PIAC working with disability advocates to fix ‘reasonable adjustments’

Image: Keith Saunders

PIAC is partnering with People with Disability Australia (PWDA) to advocate for essential amendments to the Disability Discrimination Act 1992 (Cth) (the DDA).

These changes are necessary because of the 2017 case of Sklavos v Australian College of Dermatologists, in which the Federal Court found that not only must a person with disability show they are disadvantaged by a failure to provide a reasonable adjustment, but that the failure to provide the adjustment was caused by the person’s disability.

This decision has made the reasonable adjustments provisions of the DDA, which are intended to help people with disability participate in employment, education and other areas of public life, ineffective and unenforceable.

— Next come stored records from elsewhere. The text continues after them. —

import Summits.ResolutionOfSingularities.ResolutionOfSingularities.Theorems.WeightedInvariantIota3SteepPinning
import HarnessLib

/-!
# (STEEP), step 2 — ONLY `W`-LED FLAGS CAN BE STEEP: a steep one-flag reach of `g = c·W^ν + t⁻¹·H` at the pinned successor is led by
# `g₁ = α t⁻¹ + γ z + δ W` with `γ ∈ 𝔪` AND `δ` A UNIT (door `HypersurfaceCentreConstruction`, stmt-ResolutionOfSingularities-19897)

Helper for `stub_keyRungGrHomLE_three` (def-free, `--supports 19897`).  Sequel of …Iota3SteepPinning (`γ ∈ 𝔪`, the cofactor is a unit).

* **`Iota3.ratContactFiltration_le_pow_succ_of_lt`** — for ANY `g₁ ∈ 𝔪` and `0 < b < a`, `ν ≥ 1`: the pieces `α < ν` of
  `ratContactFiltration g₁ a b (aν)` lie in `𝔪^{ν+1}` (R9's `succ_le_add_ceil`); so a steep reach is carried by the pieces `α ≥ ν`, i.e. by `(g₁^ν)`.
* **`Iota3.not_mem_ratContactFiltration_of_mem_sq`** — a first member `g₁ ∈ 𝔪²` carries NO steep reach of an element of order `ν`
  (`ν ≥ 1`): then `(g₁^ν) ⊆ 𝔪^{2ν} ⊆ 𝔪^{ν+1}` too.
* **`Iota3.isUnit_coeff_W_of_steep`** — **`T`-led flags are never steep**: with `𝔪 = (T, z, W)` (regular local threefold), `g = c W^ν + T H`,
  `c` a unit, a tangent-cone approximation `g − c₁ g₁^ν ∈ 𝔪^{ν+1}` along `g₁ = α T + γ z + δ W` with `γ ∈ 𝔪` forces `δ ∉ 𝔪` (weights
  `(ν+1, 1, 1)`: if `δ ∈ 𝔪` then `g₁ ∈ 𝒥₂`, `g₁^ν ∈ 𝒥_{2ν} ⊆ 𝒥_{ν+1}`, so `c W^ν ∈ 𝒥_{1·ν+1}`, contradicting quasi-regularity).
* **`Iota3.steep_pinning`** — THE PINNING THEOREM: a steep reach `c W^ν + T H ∈ ratContactFiltration (αT + γz + δW) a b (aν)`, `0 < b < a`,
  `ν ≥ 1`, forces `γ ∈ 𝔪` and `IsUnit δ`: the flag is `W`-LED.  What remains of (STEEP) is the `W`-led case
  (`g₁ = δ W + α T + γ z`, `δ` unit, `γ ∈ 𝔪`): SIGMA-ISO.md §2 (b), push-down to the pair `(y − x^b φ, x)` of `S_P`.

[OURS · L1 W4.3 · kernel lemmas; AI work, weaker than expert review; nothing here is a statement of the manuscript under review
(Hironaka 2017, [claim: Hironaka2017, status: under-review]).]

## References

* H. Matsumura, *Commutative Ring Theory*, CUP 1986, Thm. 16.2 (quasi-regularity). [Matsumura1987]
* H. Hironaka, *Characteristic polyhedra of singularities*, J. Math. Kyoto Univ. 7 (1967), §3. [Hironaka1967]
-/

noncomputable section

set_option linter.dupNamespace false -- mandated namespace of this single-conjunct summit

open IsLocalRing Literature.AlgebraicGeometry.Resolution
open Summit.ResolutionOfSingularities.ResolutionOfSingularities.Theorems
open Summit.ResolutionOfSingularities.ResolutionOfSingularities.Cruxes.HypersurfaceCentreConstruction.LocalEngine.Iota3.RatContact

namespace Summit.ResolutionOfSingularities.ResolutionOfSingularities.Cruxes.HypersurfaceCentreConstruction.LocalEngine

namespace Iota3

section Steep

variable {L : Type} [CommRing L]

/-- **The low pieces of a steep filtration are deep**: for `g₁ ∈ 𝔪`, `0 < b < a`, every piece `α < ν` of `ratContactFiltration g₁ a b (aν)` lies in
`𝔪^{ν+1}`; hence `ratContactFiltration g₁ a b (aν) ≤ (g₁^ν) ⊔ 𝔪^{ν+1}` (R9's tangent-cone dichotomy) and, if moreover `g₁ ∈ 𝔪²` and `ν ≥ 1`,
`ratContactFiltration g₁ a b (aν) ≤ 𝔪^{ν+1}`. [folklore] -/
theorem ratContactFiltration_le_pow_succ_of_mem_sq [IsLocalRing L] {g₁ : L} (hg₁ : g₁ ∈ maximalIdeal L ^ 2) {a b ν : ℕ} (hb : 0 < b)
    (hab : b < a) (hν : 1 ≤ ν) : ratContactFiltration g₁ a b (a * ν) ≤ maximalIdeal L ^ (ν + 1) := by
  have hg₁' : g₁ ∈ maximalIdeal L := by
    have h := Ideal.pow_le_pow_right (show 1 ≤ 2 by norm_num) hg₁
    rwa [pow_one] at h
  rw [ratContactFiltration_def]
  refine iSup_le fun α => ?_
  by_cases hα : ν ≤ α
  · calc Ideal.span {g₁ ^ α} * maximalIdeal L ^ ((a * ν - a * α + b - 1) / b) ≤ Ideal.span {g₁ ^ α} := Ideal.mul_le_right
      _ ≤ maximalIdeal L ^ (2 * α) := by
          rw [Ideal.span_singleton_le_iff_mem, pow_mul]
          exact Ideal.pow_mem_pow hg₁ α
      _ ≤ maximalIdeal L ^ (ν + 1) := Ideal.pow_le_pow_right (by omega)
  · have hα : α < ν := Nat.lt_of_not_le hα
    calc Ideal.span {g₁ ^ α} * maximalIdeal L ^ ((a * ν - a * α + b - 1) / b)
        ≤ maximalIdeal L ^ α * maximalIdeal L ^ ((a * ν - a * α + b - 1) / b) :=
          Ideal.mul_mono_left ((Ideal.span_singleton_le_iff_mem _).mpr (Ideal.pow_mem_pow hg₁' α))
      _ = maximalIdeal L ^ (α + (a * ν - a * α + b - 1) / b) := (pow_add _ _ _).symm
      _ ≤ maximalIdeal L ^ (ν + 1) := Ideal.pow_le_pow_right (succ_le_add_ceil hb hab hα)

/-- **A first member in `𝔪²` carries no steep reach of an element of order `ν`** (`g ∉ 𝔪^{ν+1}`, `ν ≥ 1`, `0 < b < a`). [folklore] -/
theorem not_mem_ratContactFiltration_of_mem_sq [IsLocalRing L] {g g₁ : L} (hg₁ : g₁ ∈ maximalIdeal L ^ 2) {a b ν : ℕ} (hb : 0 < b)
    (hab : b < a) (hν : 1 ≤ ν) (hg : g ∉ maximalIdeal L ^ (ν + 1)) : g ∉ ratContactFiltration g₁ a b (a * ν) := fun h =>
  hg (ratContactFiltration_le_pow_succ_of_mem_sq hg₁ hb hab hν h)

variable [IsRegularLocalRing L]

/-- **`T`-led flags are never steep**: `𝔪 = (T, z, W)` in a regular local threefold, `g = c W^ν + T H` with `c` a unit, `ν ≥ 1`, and a
tangent-cone approximation `g − c₁ g₁^ν ∈ 𝔪^{ν+1}` along `g₁ = α T + γ z + δ W` with `γ ∈ 𝔪`: then `δ` is a unit.
[OURS · L1 W4.3 · (STEEP) step 2] [cite: Matsumura1987, Thm. 16.2] -/
theorem isUnit_coeff_W_of_steep (hdim : ringKrullDim L = (3 : ℕ)) {T z W c H α γ δ c₁ : L}
    (hspan : Ideal.span {T, z, W} = maximalIdeal L) (hc : IsUnit c) {ν : ℕ} (hν : 1 ≤ ν) (hγ : γ ∈ maximalIdeal L)
    (h : c * W ^ ν + T * H - c₁ * (α * T + γ * z + δ * W) ^ ν ∈ maximalIdeal L ^ (ν + 1)) : IsUnit δ := by
  classical
  by_contra hδ
  have hδm : δ ∈ maximalIdeal L := (IsLocalRing.mem_maximalIdeal δ).mpr hδ
  have hu : Ideal.span (Set.range ![T, z, W]) = maximalIdeal L := by rw [range_three]; exact hspan
  have hw : ∀ i, 0 < (![ν + 1, 1, 1] : Fin 3 → ℕ) i := fun i => by fin_cases i <;> simp
  have hzm : z ∈ maximalIdeal L := hspan ▸ Ideal.subset_span (by simp)
  have hWm : W ∈ maximalIdeal L := hspan ▸ Ideal.subset_span (by simp)
  set J := weightedMonomialIdeal ![T, z, W] ![ν + 1, 1, 1] with hJ
  have hpow2 : maximalIdeal L ^ 2 ≤ J 2 := pow_le_weightedMonomialIdeal_of_span_eq _ _ hw hu 2
  have hle : maximalIdeal L ^ (ν + 1) ≤ J (ν + 1) := pow_le_weightedMonomialIdeal_of_span_eq _ _ hw hu (ν + 1)
  have hT : T ∈ J (ν + 1) := self_mem_weightedMonomialIdeal ![T, z, W] ![ν + 1, 1, 1] 0
  -- `g₁ ∈ J 2`
  have hg₁ : α * T + γ * z + δ * W ∈ J 2 := by
    refine Ideal.add_mem _ (Ideal.add_mem _ ?_ (hpow2 ?_)) (hpow2 ?_)
    · exact Ideal.mul_mem_left _ _ (weightedMonomialIdeal_antitone _ _ (show 2 ≤ ν + 1 by omega) hT)
    · rw [pow_two]; exact Ideal.mul_mem_mul hγ hzm
    · rw [pow_two]; exact Ideal.mul_mem_mul hδm hWm
  have hg₁ν : c₁ * (α * T + γ * z + δ * W) ^ ν ∈ J (ν + 1) := by
    refine Ideal.mul_mem_left _ _ (weightedMonomialIdeal_antitone _ _ (show ν + 1 ≤ 2 * ν by omega) ?_)
    exact Summit.ResolutionOfSingularities.ResolutionOfSingularities.Theorems.pow_mem_weightedMonomialIdeal ![T, z, W] ![ν + 1, 1, 1] hg₁ ν
  have hmono : c * W ^ ν ∈ weightedMonomialIdeal ![T, z, W] ![ν + 1, 1, 1] ((![ν + 1, 1, 1] : Fin 3 → ℕ) 2 * ν + 1) := by
    rw [show (![ν + 1, 1, 1] : Fin 3 → ℕ) 2 * ν + 1 = ν + 1 by simp]
    have h1 : c * W ^ ν = (c * W ^ ν + T * H - c₁ * (α * T + γ * z + δ * W) ^ ν) + c₁ * (α * T + γ * z + δ * W) ^ ν - T * H := by
      ring
    rw [h1]
    exact Ideal.sub_mem _ (Ideal.add_mem _ (hle h) hg₁ν) (Ideal.mul_mem_right _ _ hT)
  have hcm : c ∈ maximalIdeal L := mem_maximalIdeal_of_monomial_mem ![T, z, W] hu hdim ![ν + 1, 1, 1] hw 2 ν hmono
  exact ((IsLocalRing.mem_maximalIdeal c).mp hcm) hc

/-- **THE PINNING THEOREM — steep flags of the transform are `W`-led**: `𝔪 = (T, z, W)` in a regular local threefold, `g = c W^ν + T H` with `c`
a unit, `ν ≥ 1`; a steep one-flag reach `g ∈ ratContactFiltration (α T + γ z + δ W) a b (aν)`, `0 < b < a`, forces `γ ∈ 𝔪` AND `IsUnit δ`.
[OURS · L1 W4.3 · (STEEP) steps 1–2] [cite: Hironaka1967, §3] -/
theorem steep_pinning (hdim : ringKrullDim L = (3 : ℕ)) {T z W c H α γ δ : L} (hspan : Ideal.span {T, z, W} = maximalIdeal L)
    (hc : IsUnit c) {ν a b : ℕ} (hν : 1 ≤ ν) (hb : 0 < b) (hab : b < a)
    (hreach : c * W ^ ν + T * H ∈ ratContactFiltration (α * T + γ * z + δ * W) a b (a * ν)) : γ ∈ maximalIdeal L ∧ IsUnit δ := by
  have hTm : T ∈ maximalIdeal L := hspan ▸ Ideal.subset_span (by simp)
  have hzm : z ∈ maximalIdeal L := hspan ▸ Ideal.subset_span (by simp)
  have hWm : W ∈ maximalIdeal L := hspan ▸ Ideal.subset_span (by simp)
  have hg₁ : α * T + γ * z + δ * W ∈ maximalIdeal L :=
    Ideal.add_mem _ (Ideal.add_mem _ (Ideal.mul_mem_left _ _ hTm) (Ideal.mul_mem_left _ _ hzm)) (Ideal.mul_mem_left _ _ hWm)
  obtain ⟨c₁, hc₁⟩ := exists_sub_mul_pow_mem_of_mem_ratContactFiltration hg₁ hb hab hreach
  have hγ := coeff_z_mem_maximalIdeal_of_steep hdim hspan hc hν hc₁
  exact ⟨hγ, isUnit_coeff_W_of_steep hdim hspan hc hν hγ hc₁⟩

end Steep

end Iota3

end Summit.ResolutionOfSingularities.ResolutionOfSingularities.Cruxes.HypersurfaceCentreConstruction.LocalEngine

end
import Mathlib
import Summits.NavierStokesRegularity.NavierStokesRegularity.Theorems.TypeIQuarterGateQuarterZoomTypeIClock
import HarnessLib

/-!
# `TypeIQuarterGate`: the Type-I clock of the quarter zoom — PER-SOLUTION form with the explicit
# clock constant (the blow-up's own dimensionless Type-I constant)

Helper file for crux `QuarterLawTypeI` (stmt-NavierStokesRegularity-23726), companion of
`TypeIQuarterGateQuarterZoomTypeIClock` (theorems only, no definitions). The landed
`typeIQuarterGate_quarterZoom_typeIClock` is stated under the GLOBAL hypotheses `NoTypeII` and
`QuarterLawTypeI` and hides the clock constant behind `∃ C'`. Here the same zoom is run for ONE
solution: a classical Leray–Hopf solution on `[0,T)` from a rapidly decaying datum, with no smooth
extension past `T`, velocity-Type-I with constant `C_I` near `T` and obeying the quarter law
`∫|curl u(t)|² ≤ K/√(T−t)` on `[0,T)`, generates a NONTRIVIAL bounded ancient mild solution (`ν = 1`),
smooth, with slice enstrophy `≤ 1`, `L⁶` slices and the Type-I clock
`√(−s)‖v(s,y)‖ ≤ max C_I 0 / √ν` — the clock constant of the limit is the blow-up's dimensionless
Type-I constant (KNSS 2009 §6: Type-I blow-up generates a Type-I ancient mild solution; here inside
Galdi's parabolic class thanks to the quarter law).

* `QuarterZoomTypeIClock.quarterZoom_typeIClock_of_rate` — the per-solution statement above.

HONEST FRAMING: a statement about a HYPOTHETICAL blow-up; nothing here bears on Navier–Stokes
regularity. References: Koch–Nadirashvili–Seregin–Šverák, Acta Math. 203 (2009), §6; Leray 1934 §20.
-/

noncomputable section

set_option linter.dupNamespace false

namespace Summit.NavierStokesRegularity.NavierStokesRegularity.Theorems

open Set MeasureTheory Filter Topology Function
open scoped ENNReal NNReal
open Literature.Analysis.FluidPDE
open RecordZoomAncient.Birth

namespace QuarterZoomTypeIClock

/-- **Per-solution Type-I clock of the quarter zoom, explicit constant.** A classical Leray–Hopf
solution on `[0,T)` from a rapidly decaying datum with no smooth extension past `T`, velocity-Type-I
near `T` with constant `C_I` (`‖u(t,x)‖ ≤ C_I/√(T−t)` eventually as `t ↑ T`) and obeying the quarter law
`∫|curl u(t)|² ≤ K/√(T−t)` on `[0,T)`, has a zoom limit `v`: a NONTRIVIAL bounded ancient mild solution
(`ν = 1`), smooth on `(−∞,0) × ℝ³`, slice enstrophy `≤ 1`, `L⁶` slices, with
`√(−s)‖v(s,y)‖ ≤ max C_I 0/√ν` for all `s < 0`, `y`.
[cite: KochNadirashviliSereginSverak2009, §6 (Type-I zoom limits)] [cite: Leray1934, §20] -/
theorem quarterZoom_typeIClock_of_rate
    (ν T : ℝ) (hν : 0 < ν) (hT : 0 < T)
    (u : ℝ → EuclideanSpace ℝ (Fin 3) → EuclideanSpace ℝ (Fin 3))
    (p : ℝ → EuclideanSpace ℝ (Fin 3) → ℝ)
    (hcl : IsClassicalNSSolutionOn (Set.Ico 0 T) ν 0 u p) (hLH : IsLerayHopfOn T ν 0 (u 0) u)
    (hdec : HasRapidSpatialDecay (u 0)) (hnext : ¬ HasSmoothExtensionPast ν 0 u T)
    (CI : ℝ) (hCI : ∀ᶠ t in 𝓝[<] T, ∀ x, ‖u t x‖ ≤ CI / Real.sqrt (T - t))
    (K : ℝ) (hK : ∀ t ∈ Set.Ico 0 T,
      ∫⁻ x, ‖curl (u t) x‖ₑ ^ 2 ≤ ENNReal.ofReal (K / Real.sqrt (T - t))) :
    ∃ v : ℝ → EuclideanSpace ℝ (Fin 3) → EuclideanSpace ℝ (Fin 3),
      IsBoundedAncientMildSolution 1 v ∧
      ContDiffOn ℝ (⊤ : ℕ∞) (Function.uncurry v) (Set.Iio 0 ×ˢ Set.univ) ∧
      (∀ s < 0, ∫⁻ y, ENNReal.ofReal (frobeniusNormSq (fderiv ℝ (v s) y)) ≤ 1) ∧
      (∀ s < 0, MemLp (v s) 6 volume) ∧ ¬ (∀ s < 0, ∀ y, v s y = 0) ∧
      ∀ s < 0, ∀ y, Real.sqrt (-s) * ‖v s y‖ ≤ max CI 0 / Real.sqrt ν := by
  have hrep : ∀ T' ∈ Set.Ioo 0 T, ∃ P : ℝ → EuclideanSpace ℝ (Fin 3) → ℝ,
      IsTaoSolutionOn T' ν (u 0) u P :=
    stub_taoRep ν T hν hT u p hcl hLH hdec
  obtain ⟨cP, KP, hcP, hKP, hpers⟩ := stub_enstrophyPersistence
  have hpers' := hpers ν T hν hT u p hcl hrep
  obtain ⟨cL, hcL, hLer⟩ := leray_blowup_rate_top_holds
  have hstrip : ∀ T' ∈ Set.Ioo 0 T,
      eLpNorm (uncurry u) ∞ (volume.restrict (Set.Icc 0 T' ×ˢ univ)) < ∞ := by
    intro T' hT'
    obtain ⟨P, hP⟩ := hrep T' hT'
    obtain ⟨B, -, hB⟩ := hP.exists_bound_velocity
    rw [eLpNorm_exponent_top]
    refine eLpNormEssSup_lt_top_of_ae_bound (C := B) ?_
    filter_upwards [ae_restrict_mem (measurableSet_Icc.prod MeasurableSet.univ)] with w hw
    obtain ⟨t, x⟩ := w
    exact hB t hw.1 x
  have hrate : ∀ t ∈ Set.Ico 0 T, ∃ x, cL / 2 * Real.sqrt ν / Real.sqrt (T - t) ≤ ‖u t x‖ := by
    intro t ht
    have h := hLer ν T hν hT u p ⟨hcl, hnext⟩ hLH hstrip t ht
    have ha : 0 < cL * Real.sqrt ν / Real.sqrt (T - t) := by
      have h1 : 0 < Real.sqrt ν := Real.sqrt_pos.2 hν
      have h2 : 0 < Real.sqrt (T - t) := Real.sqrt_pos.2 (sub_pos.2 ht.2)
      positivity
    obtain ⟨x, hx⟩ := exists_half_le_norm_of_ofReal_le_eLpNorm_top ha h
    refine ⟨x, ?_⟩
    have heq : cL / 2 * Real.sqrt ν / Real.sqrt (T - t) =
        cL * Real.sqrt ν / Real.sqrt (T - t) / 2 := by ring
    rw [heq]
    exact hx
  -- (2) the quarter law in Frobenius form: Type-I enstrophy at EVERY time
  set K' : ℝ := max K 1 with hK'
  have hK'0 : 0 < K' := lt_of_lt_of_le one_pos (le_max_right _ _)
  have hsν : 0 < ν * Real.sqrt ν := mul_pos hν (Real.sqrt_pos.2 hν)
  set C : ℝ := K' / (ν * Real.sqrt ν) with hC
  have hC0 : 0 < C := div_pos hK'0 hsν
  have hCid : ∀ t, C * (ν * Real.sqrt ν) / Real.sqrt (T - t) = K' / Real.sqrt (T - t) := by
    intro t
    rw [hC, div_mul_cancel₀ _ hsν.ne']
  have hfrob : ∀ s ∈ Set.Ico 0 T,
      (∫⁻ x, ENNReal.ofReal (frobeniusNormSq (fderiv ℝ (u s) x))) ≤
        ENNReal.ofReal (K / Real.sqrt (T - s)) := by
    intro s hs
    have hs2 : ContDiff ℝ 2 (u s) := (hcl.contDiff_velocity hs).of_le (by norm_cast)
    have hL2 : ∫⁻ x, ‖u s x‖ₑ ^ 2 < ⊤ := by
      have hm : MemLp (u s) 2 volume := hLH.memLp s ⟨hs.1, hs.2.le⟩
      have h := lintegral_rpow_enorm_lt_top_of_eLpNorm_lt_top two_ne_zero ENNReal.ofNat_ne_top
        hm.eLpNorm_lt_top
      simpa [ENNReal.toReal_ofNat] using h
    exact (lintegral_frobeniusNormSq_fderiv_le_lintegral_sq_norm_curl hs2 (hcl.divFree s hs)
      hL2).trans (hK s hs)
  have hIII : ∀ t' ∈ Set.Ico 0 T, ∃ t ∈ Set.Ico t' T, ∀ s ∈ Set.Icc 0 t,
      (∫⁻ x, ENNReal.ofReal (frobeniusNormSq (fderiv ℝ (u s) x))) ≤
        ENNReal.ofReal (C * (ν * Real.sqrt ν) / Real.sqrt (T - t)) := by
    intro t' ht'
    refine ⟨t', ⟨le_rfl, ht'.2⟩, fun s hs => ?_⟩
    have hsT : s ∈ Set.Ico 0 T := ⟨hs.1, hs.2.trans_lt ht'.2⟩
    refine (hfrob s hsT).trans (ENNReal.ofReal_le_ofReal ?_)
    rw [hCid]
    have h1 : 0 < Real.sqrt (T - t') := Real.sqrt_pos.2 (sub_pos.2 ht'.2)
    have h2 : Real.sqrt (T - t') ≤ Real.sqrt (T - s) := Real.sqrt_le_sqrt (by linarith [hs.2])
    calc K / Real.sqrt (T - s) ≤ K' / Real.sqrt (T - s) :=
          div_le_div_of_nonneg_right (le_max_left _ _) (h1.le.trans h2)
      _ ≤ K' / Real.sqrt (T - t') := div_le_div_of_nonneg_left hK'0.le h1 h2
  -- (3) the Type-I-enstrophy branch: velocity-concentrated enstrophy-normalised zooms
  obtain ⟨tc, xc, L, s₀, θ, hs₀, hθ, htc, hL, hdom, hpast, hconc⟩ :=
    stub_typeIBranch ν T hν hT u p hcl (cL / 2) (by positivity) hrate cP KP hcP hKP hpers' C hC0 hIII
  -- (4) a global velocity bound `B + C_I/√(T−t)` on `[0, T)` from the eventual Type-I rate
  obtain ⟨T₁, hT₁T, hIsub⟩ := mem_nhdsLT_iff_exists_Ioo_subset.1 hCI
  set T' : ℝ := max T₁ (T / 2) with hT'
  have hT'mem : T' ∈ Set.Ioo 0 T :=
    ⟨lt_of_lt_of_le (half_pos hT) (le_max_right _ _), max_lt hT₁T (half_lt_self hT)⟩
  obtain ⟨P, hP⟩ := hrep T' hT'mem
  obtain ⟨B, hB0, hB⟩ := hP.exists_bound_velocity
  set CI' : ℝ := max CI 0 with hCI'
  have hCI'0 : 0 ≤ CI' := le_max_right _ _
  have hglob : ∀ t ∈ Set.Ico 0 T, ∀ x, ‖u t x‖ ≤ B + CI' / Real.sqrt (T - t) := by
    intro t ht x
    have hst : 0 < Real.sqrt (T - t) := Real.sqrt_pos.2 (sub_pos.2 ht.2)
    have hnn : 0 ≤ CI' / Real.sqrt (T - t) := div_nonneg hCI'0 hst.le
    by_cases htT' : t ≤ T'
    · exact (hB t ⟨ht.1, htT'⟩ x).trans (le_add_of_nonneg_right hnn)
    · have htmem : t ∈ Set.Ioo T₁ T := ⟨lt_of_le_of_lt (le_max_left _ _) (not_le.1 htT'), ht.2⟩
      have h1 : ‖u t x‖ ≤ CI / Real.sqrt (T - t) := hIsub htmem x
      have h2 : CI / Real.sqrt (T - t) ≤ CI' / Real.sqrt (T - t) :=
        div_le_div_of_nonneg_right (le_max_left _ _) hst.le
      exact (h1.trans h2).trans (le_add_of_nonneg_left hB0)
  -- (5) the common tail, re-run: universal bound after one critical unit, zooms, KNSS limit
  obtain ⟨Cz, hCz⟩ := stub_zoomBound
  have hbd : ∀ n, ∀ t ∈ Set.Icc (ν ^ 3 / L n ^ 2) (tc n), ∀ x, ‖u t x‖ ≤ Cz * L n / ν :=
    fun n t ht x => hCz ν T hν hT u p hcl hLH hdec hrep (tc n) (L n) (htc n).1 (htc n).2 (hL n)
      (hdom n) t ht x
  set z : ℕ → ℝ → EuclideanSpace ℝ (Fin 3) → EuclideanSpace ℝ (Fin 3) :=
    fun n s y => (ν / L n) • u (tc n + ν ^ 3 / L n ^ 2 * s) (xc n + (ν ^ 2 / L n) • y) with hz_def
  have hz : ∀ n s y, z n s y =
      (ν / L n) • u (tc n + ν ^ 3 / L n ^ 2 * s) (xc n + (ν ^ 2 / L n) • y) := fun n s y => rfl
  obtain ⟨φ, v, hφ, hconv, hmild, hsmooth, hens, hL6⟩ :=
    stub_zoomLimit ν T hν hT u p hcl hLH hdec hrep tc xc L htc hL hdom hpast Cz hbd z hz
  refine ⟨v, hmild, hsmooth, hens, hL6, ?_, ?_⟩
  · -- non-triviality, read off at the rescaled time `s₀` and the origin
    intro hzero
    have hslice0 : v s₀ 0 = 0 := hzero _ hs₀ 0
    have hlim : Tendsto (fun n => ‖z (φ n) s₀ 0‖) atTop (𝓝 0) := by
      have h := (hconv _ hs₀ 0).norm
      rwa [hslice0, norm_zero] at h
    have hlow : ∀ n, θ ≤ ‖z (φ n) s₀ 0‖ := fun n => by
      have h := hconc (φ n)
      simpa only [hz, smul_zero, add_zero] using h
    have hθle : θ ≤ 0 := ge_of_tendsto' hlim hlow
    linarith
  · -- the Type-I clock passes to the pointwise limit
    intro s hs y
    have hLtop : Tendsto L atTop atTop := tendsto_level_atTop hT htc hL hpast
    have hLφ : Tendsto (fun n => L (φ n)) atTop atTop := hLtop.comp hφ.tendsto_atTop
    have hpastφ : Tendsto (fun n => tc (φ n) * L (φ n) ^ 2) atTop atTop :=
      hpast.comp hφ.tendsto_atTop
    have hzb : ∀ᶠ n in atTop, Real.sqrt (-s) * ‖z (φ n) s y‖ ≤
        Real.sqrt (-s) * (ν * B / L (φ n)) + CI' / Real.sqrt ν := by
      filter_upwards [hpastφ.eventually_ge_atTop (ν ^ 3 * (-s))] with n hn
      rw [hz]
      exact zoom_clock_bound hν hCI'0 (htc (φ n)).2 (hL (φ n)) hs hn hglob _
    have ha : Tendsto (fun n => Real.sqrt (-s) * ‖z (φ n) s y‖) atTop
        (𝓝 (Real.sqrt (-s) * ‖v s y‖)) :=
      ((hconv s hs y).norm).const_mul _
    have hb : Tendsto (fun n => Real.sqrt (-s) * (ν * B / L (φ n)) + CI' / Real.sqrt ν) atTop
        (𝓝 (Real.sqrt (-s) * 0 + CI' / Real.sqrt ν)) :=
      ((tendsto_const_nhds.div_atTop hLφ).const_mul _).add tendsto_const_nhds
    rw [mul_zero, zero_add] at hb
    exact le_of_tendsto_of_tendsto ha hb hzb

end QuarterZoomTypeIClock

end Summit.NavierStokesRegularity.NavierStokesRegularity.Theorems

end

For example, if a workplace refuses to provide the software a blind person needs at work, that person must now demonstrate the failure to provide that software is because they are blind. In practice, this will be nearly impossible to prove unless the employer makes a clear statement such as ‘I refuse to make adjustments for you, because you are blind.’

PIAC and PWDA have engaged with both the Attorney-General Christian Porter and his Department to have this problem fixed, including by coordinating a range of legal and civil society groups as co-signatories to a letter to the Attorney-General.

We have proposed simple amendments to the DDA to make its reasonable adjustments provisions clear, workable and consistent with their purpose.

Unfortunately, to date, the Government has not acted. PIAC and PWDA will continue to push for these vital amendments to be passed as quickly as possible, to support the full participation of people with disability in Australian society.